• _Task to carry out_
Nothing but the lines from the one with "(SchemeOver.scalarRingHom E V) ↔" down to the one with "obtain ⟨V', hV', hPV'⟩ := hmem.mp hN'" should be returned, exactly and with both ends included, from the material below.

• _Available data_
○ ○ ○
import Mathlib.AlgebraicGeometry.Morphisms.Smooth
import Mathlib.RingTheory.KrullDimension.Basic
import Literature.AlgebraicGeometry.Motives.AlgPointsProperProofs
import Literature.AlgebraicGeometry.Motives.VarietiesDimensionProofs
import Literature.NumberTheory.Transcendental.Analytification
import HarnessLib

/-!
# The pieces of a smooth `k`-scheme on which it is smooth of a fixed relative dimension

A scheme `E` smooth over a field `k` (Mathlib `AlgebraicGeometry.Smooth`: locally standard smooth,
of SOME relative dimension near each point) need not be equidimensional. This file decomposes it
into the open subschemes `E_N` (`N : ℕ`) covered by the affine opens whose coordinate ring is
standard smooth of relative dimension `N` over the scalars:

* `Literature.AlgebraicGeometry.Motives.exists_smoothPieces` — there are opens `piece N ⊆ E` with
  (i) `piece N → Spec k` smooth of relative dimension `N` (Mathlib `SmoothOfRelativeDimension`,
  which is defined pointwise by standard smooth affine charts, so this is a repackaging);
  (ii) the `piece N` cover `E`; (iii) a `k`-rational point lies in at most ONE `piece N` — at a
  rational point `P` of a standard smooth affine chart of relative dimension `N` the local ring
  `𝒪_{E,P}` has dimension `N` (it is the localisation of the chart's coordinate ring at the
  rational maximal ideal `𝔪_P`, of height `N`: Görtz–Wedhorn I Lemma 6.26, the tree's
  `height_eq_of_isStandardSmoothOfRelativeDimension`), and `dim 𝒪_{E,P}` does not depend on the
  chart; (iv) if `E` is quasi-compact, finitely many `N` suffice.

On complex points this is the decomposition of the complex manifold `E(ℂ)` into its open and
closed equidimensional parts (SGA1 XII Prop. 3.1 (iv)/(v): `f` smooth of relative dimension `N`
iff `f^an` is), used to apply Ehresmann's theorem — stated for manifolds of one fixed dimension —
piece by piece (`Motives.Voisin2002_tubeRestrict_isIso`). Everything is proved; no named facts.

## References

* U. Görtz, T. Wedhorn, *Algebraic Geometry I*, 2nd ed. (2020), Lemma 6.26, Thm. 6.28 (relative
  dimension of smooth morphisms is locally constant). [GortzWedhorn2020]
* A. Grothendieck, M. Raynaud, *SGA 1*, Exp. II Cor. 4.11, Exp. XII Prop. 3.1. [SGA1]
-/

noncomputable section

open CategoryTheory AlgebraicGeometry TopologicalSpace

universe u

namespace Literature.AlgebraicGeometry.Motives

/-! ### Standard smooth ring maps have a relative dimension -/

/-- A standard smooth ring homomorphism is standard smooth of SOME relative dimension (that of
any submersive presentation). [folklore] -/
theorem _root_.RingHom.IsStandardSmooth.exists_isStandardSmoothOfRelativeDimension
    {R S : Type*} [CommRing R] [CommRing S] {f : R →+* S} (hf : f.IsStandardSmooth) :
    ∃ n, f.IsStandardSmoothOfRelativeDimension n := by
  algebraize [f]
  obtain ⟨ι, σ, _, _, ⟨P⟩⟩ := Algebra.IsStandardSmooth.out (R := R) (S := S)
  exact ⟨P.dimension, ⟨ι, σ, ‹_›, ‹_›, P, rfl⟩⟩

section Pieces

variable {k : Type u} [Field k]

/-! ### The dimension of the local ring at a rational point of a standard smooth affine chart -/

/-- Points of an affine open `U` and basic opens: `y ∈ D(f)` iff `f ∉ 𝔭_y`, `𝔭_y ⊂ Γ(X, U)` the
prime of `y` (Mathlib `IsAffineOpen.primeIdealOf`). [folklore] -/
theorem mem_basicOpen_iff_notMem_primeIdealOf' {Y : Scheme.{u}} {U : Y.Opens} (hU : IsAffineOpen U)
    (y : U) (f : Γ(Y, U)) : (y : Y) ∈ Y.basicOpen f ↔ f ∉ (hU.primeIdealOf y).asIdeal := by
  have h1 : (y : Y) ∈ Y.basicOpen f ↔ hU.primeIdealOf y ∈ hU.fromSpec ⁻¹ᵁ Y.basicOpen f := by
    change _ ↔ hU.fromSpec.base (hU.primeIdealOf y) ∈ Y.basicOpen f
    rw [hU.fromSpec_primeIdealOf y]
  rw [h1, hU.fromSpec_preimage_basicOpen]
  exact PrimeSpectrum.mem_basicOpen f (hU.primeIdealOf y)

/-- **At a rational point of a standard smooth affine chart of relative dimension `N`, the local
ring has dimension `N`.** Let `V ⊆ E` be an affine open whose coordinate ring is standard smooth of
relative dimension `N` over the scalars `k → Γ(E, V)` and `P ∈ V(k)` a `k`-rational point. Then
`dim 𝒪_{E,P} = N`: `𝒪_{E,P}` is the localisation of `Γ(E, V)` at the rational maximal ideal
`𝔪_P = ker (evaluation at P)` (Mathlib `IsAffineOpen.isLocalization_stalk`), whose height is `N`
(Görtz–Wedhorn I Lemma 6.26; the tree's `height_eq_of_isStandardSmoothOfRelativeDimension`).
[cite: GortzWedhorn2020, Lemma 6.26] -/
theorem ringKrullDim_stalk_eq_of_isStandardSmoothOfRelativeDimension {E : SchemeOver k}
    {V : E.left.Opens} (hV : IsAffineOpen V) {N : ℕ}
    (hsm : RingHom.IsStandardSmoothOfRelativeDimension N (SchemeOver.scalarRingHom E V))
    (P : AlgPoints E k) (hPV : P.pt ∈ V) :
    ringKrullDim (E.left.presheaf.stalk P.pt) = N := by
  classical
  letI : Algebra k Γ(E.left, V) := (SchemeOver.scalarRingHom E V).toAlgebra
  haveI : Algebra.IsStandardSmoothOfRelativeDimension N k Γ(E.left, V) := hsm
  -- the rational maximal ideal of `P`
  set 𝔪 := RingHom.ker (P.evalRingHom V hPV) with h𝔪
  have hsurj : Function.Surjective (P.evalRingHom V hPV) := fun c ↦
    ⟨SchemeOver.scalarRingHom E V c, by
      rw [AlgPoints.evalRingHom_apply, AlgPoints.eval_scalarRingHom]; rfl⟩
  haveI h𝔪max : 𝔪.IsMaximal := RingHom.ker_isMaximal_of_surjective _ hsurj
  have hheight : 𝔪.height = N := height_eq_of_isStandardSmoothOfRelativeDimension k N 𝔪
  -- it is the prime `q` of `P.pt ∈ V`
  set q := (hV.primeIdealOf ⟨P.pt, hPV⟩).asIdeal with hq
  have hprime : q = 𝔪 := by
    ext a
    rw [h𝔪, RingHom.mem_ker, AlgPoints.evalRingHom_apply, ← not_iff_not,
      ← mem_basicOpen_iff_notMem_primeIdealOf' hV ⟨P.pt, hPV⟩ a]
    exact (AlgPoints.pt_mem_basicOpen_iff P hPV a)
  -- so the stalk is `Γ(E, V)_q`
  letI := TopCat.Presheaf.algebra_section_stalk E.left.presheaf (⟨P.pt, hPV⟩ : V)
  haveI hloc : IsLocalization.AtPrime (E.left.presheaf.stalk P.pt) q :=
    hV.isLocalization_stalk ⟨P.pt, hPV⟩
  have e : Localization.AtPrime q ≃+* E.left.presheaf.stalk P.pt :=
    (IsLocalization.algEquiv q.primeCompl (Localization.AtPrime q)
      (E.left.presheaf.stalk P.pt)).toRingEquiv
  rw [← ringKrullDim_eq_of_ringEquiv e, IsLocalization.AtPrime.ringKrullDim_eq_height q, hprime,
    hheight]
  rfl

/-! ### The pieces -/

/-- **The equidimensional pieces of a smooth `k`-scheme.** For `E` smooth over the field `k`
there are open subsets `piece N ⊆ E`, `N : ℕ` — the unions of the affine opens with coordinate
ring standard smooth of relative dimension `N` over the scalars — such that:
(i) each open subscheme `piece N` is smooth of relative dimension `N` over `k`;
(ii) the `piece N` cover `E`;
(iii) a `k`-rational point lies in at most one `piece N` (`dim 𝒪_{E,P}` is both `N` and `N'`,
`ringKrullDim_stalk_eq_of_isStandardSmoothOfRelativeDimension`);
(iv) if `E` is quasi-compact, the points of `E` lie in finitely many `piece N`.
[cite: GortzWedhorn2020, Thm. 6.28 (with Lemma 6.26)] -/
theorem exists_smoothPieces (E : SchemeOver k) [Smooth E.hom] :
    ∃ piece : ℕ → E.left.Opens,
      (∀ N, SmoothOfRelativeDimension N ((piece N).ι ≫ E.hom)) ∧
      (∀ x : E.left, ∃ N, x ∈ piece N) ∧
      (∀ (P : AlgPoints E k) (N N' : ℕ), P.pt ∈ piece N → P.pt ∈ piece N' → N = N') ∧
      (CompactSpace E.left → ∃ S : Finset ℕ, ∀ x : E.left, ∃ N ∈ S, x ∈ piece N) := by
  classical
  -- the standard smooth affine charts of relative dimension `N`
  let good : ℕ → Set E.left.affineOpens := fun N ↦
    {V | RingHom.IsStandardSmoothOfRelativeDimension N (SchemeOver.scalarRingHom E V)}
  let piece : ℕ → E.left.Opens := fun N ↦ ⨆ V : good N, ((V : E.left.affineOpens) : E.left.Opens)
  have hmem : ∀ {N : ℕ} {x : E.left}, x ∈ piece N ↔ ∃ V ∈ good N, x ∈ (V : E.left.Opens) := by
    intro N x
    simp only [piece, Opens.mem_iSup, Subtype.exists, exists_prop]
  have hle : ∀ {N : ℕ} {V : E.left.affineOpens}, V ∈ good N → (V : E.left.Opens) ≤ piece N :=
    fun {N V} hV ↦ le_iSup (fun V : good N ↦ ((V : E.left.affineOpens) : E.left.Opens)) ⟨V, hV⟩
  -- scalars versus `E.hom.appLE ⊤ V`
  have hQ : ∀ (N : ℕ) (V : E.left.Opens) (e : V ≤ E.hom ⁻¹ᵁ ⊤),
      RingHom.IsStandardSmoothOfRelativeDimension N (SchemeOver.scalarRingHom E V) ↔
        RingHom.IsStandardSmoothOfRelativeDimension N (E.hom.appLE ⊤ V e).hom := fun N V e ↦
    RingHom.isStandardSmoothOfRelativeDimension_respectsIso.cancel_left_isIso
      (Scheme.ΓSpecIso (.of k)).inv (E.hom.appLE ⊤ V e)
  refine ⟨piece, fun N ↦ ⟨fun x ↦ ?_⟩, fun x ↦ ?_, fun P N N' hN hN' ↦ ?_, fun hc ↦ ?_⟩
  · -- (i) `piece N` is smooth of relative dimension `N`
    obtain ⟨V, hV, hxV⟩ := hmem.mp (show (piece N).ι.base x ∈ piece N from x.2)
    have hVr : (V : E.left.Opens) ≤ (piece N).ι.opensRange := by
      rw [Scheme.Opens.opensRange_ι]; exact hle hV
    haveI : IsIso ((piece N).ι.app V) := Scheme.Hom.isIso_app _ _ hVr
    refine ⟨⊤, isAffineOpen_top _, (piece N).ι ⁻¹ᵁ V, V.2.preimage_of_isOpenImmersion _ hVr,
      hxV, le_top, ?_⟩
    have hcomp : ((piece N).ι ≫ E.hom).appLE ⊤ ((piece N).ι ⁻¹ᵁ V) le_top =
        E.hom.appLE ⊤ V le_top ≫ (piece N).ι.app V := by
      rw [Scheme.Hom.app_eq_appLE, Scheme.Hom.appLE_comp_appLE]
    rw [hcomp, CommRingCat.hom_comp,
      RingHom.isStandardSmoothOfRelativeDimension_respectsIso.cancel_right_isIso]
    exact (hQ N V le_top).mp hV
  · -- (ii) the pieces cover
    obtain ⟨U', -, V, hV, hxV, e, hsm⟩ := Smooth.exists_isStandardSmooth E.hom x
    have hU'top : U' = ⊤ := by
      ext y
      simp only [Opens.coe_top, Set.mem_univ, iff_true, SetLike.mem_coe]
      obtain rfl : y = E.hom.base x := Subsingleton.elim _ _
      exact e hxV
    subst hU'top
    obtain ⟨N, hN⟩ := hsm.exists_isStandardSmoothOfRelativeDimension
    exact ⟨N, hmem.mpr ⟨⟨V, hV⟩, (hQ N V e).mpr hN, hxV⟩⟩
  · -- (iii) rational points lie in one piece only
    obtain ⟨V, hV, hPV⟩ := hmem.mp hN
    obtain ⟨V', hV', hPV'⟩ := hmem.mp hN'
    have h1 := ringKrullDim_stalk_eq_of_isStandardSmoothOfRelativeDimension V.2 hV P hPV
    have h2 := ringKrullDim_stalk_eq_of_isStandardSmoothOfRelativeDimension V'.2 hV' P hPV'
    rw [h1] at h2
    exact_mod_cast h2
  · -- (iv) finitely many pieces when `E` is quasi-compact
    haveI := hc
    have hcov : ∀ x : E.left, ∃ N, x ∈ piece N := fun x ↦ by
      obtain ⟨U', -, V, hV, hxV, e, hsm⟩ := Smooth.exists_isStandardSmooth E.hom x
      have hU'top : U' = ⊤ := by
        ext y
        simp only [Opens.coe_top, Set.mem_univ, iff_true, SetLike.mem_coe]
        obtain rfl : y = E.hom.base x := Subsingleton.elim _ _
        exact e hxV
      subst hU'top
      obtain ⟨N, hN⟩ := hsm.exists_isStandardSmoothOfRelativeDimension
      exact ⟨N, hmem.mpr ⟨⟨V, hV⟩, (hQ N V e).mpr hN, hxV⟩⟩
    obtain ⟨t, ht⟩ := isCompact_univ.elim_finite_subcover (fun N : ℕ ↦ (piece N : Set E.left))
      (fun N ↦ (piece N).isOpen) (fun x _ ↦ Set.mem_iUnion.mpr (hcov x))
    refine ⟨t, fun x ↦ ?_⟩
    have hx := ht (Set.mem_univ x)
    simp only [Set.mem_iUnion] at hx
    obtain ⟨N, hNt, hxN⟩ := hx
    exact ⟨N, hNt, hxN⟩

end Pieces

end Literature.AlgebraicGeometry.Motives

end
○ ○ ○
• _Result of this task_
      RingHom.IsStandardSmoothOfRelativeDimension N (SchemeOver.scalarRingHom E V) ↔
        RingHom.IsStandardSmoothOfRelativeDimension N (E.hom.appLE ⊤ V e).hom := fun N V e ↦
    RingHom.isStandardSmoothOfRelativeDimension_respectsIso.cancel_left_isIso
      (Scheme.ΓSpecIso (.of k)).inv (E.hom.appLE ⊤ V e)
  refine ⟨piece, fun N ↦ ⟨fun x ↦ ?_⟩, fun x ↦ ?_, fun P N N' hN hN' ↦ ?_, fun hc ↦ ?_⟩
  · -- (i) `piece N` is smooth of relative dimension `N`
    obtain ⟨V, hV, hxV⟩ := hmem.mp (show (piece N).ι.base x ∈ piece N from x.2)
    have hVr : (V : E.left.Opens) ≤ (piece N).ι.opensRange := by
      rw [Scheme.Opens.opensRange_ι]; exact hle hV
    haveI : IsIso ((piece N).ι.app V) := Scheme.Hom.isIso_app _ _ hVr
    refine ⟨⊤, isAffineOpen_top _, (piece N).ι ⁻¹ᵁ V, V.2.preimage_of_isOpenImmersion _ hVr,
      hxV, le_top, ?_⟩
    have hcomp : ((piece N).ι ≫ E.hom).appLE ⊤ ((piece N).ι ⁻¹ᵁ V) le_top =
        E.hom.appLE ⊤ V le_top ≫ (piece N).ι.app V := by
      rw [Scheme.Hom.app_eq_appLE, Scheme.Hom.appLE_comp_appLE]
    rw [hcomp, CommRingCat.hom_comp,
      RingHom.isStandardSmoothOfRelativeDimension_respectsIso.cancel_right_isIso]
    exact (hQ N V le_top).mp hV
  · -- (ii) the pieces cover
    obtain ⟨U', -, V, hV, hxV, e, hsm⟩ := Smooth.exists_isStandardSmooth E.hom x
    have hU'top : U' = ⊤ := by
      ext y
      simp only [Opens.coe_top, Set.mem_univ, iff_true, SetLike.mem_coe]
      obtain rfl : y = E.hom.base x := Subsingleton.elim _ _
      exact e hxV
    subst hU'top
    obtain ⟨N, hN⟩ := hsm.exists_isStandardSmoothOfRelativeDimension
    exact ⟨N, hmem.mpr ⟨⟨V, hV⟩, (hQ N V e).mpr hN, hxV⟩⟩
  · -- (iii) rational points lie in one piece only
    obtain ⟨V, hV, hPV⟩ := hmem.mp hN
    obtain ⟨V', hV', hPV'⟩ := hmem.mp hN'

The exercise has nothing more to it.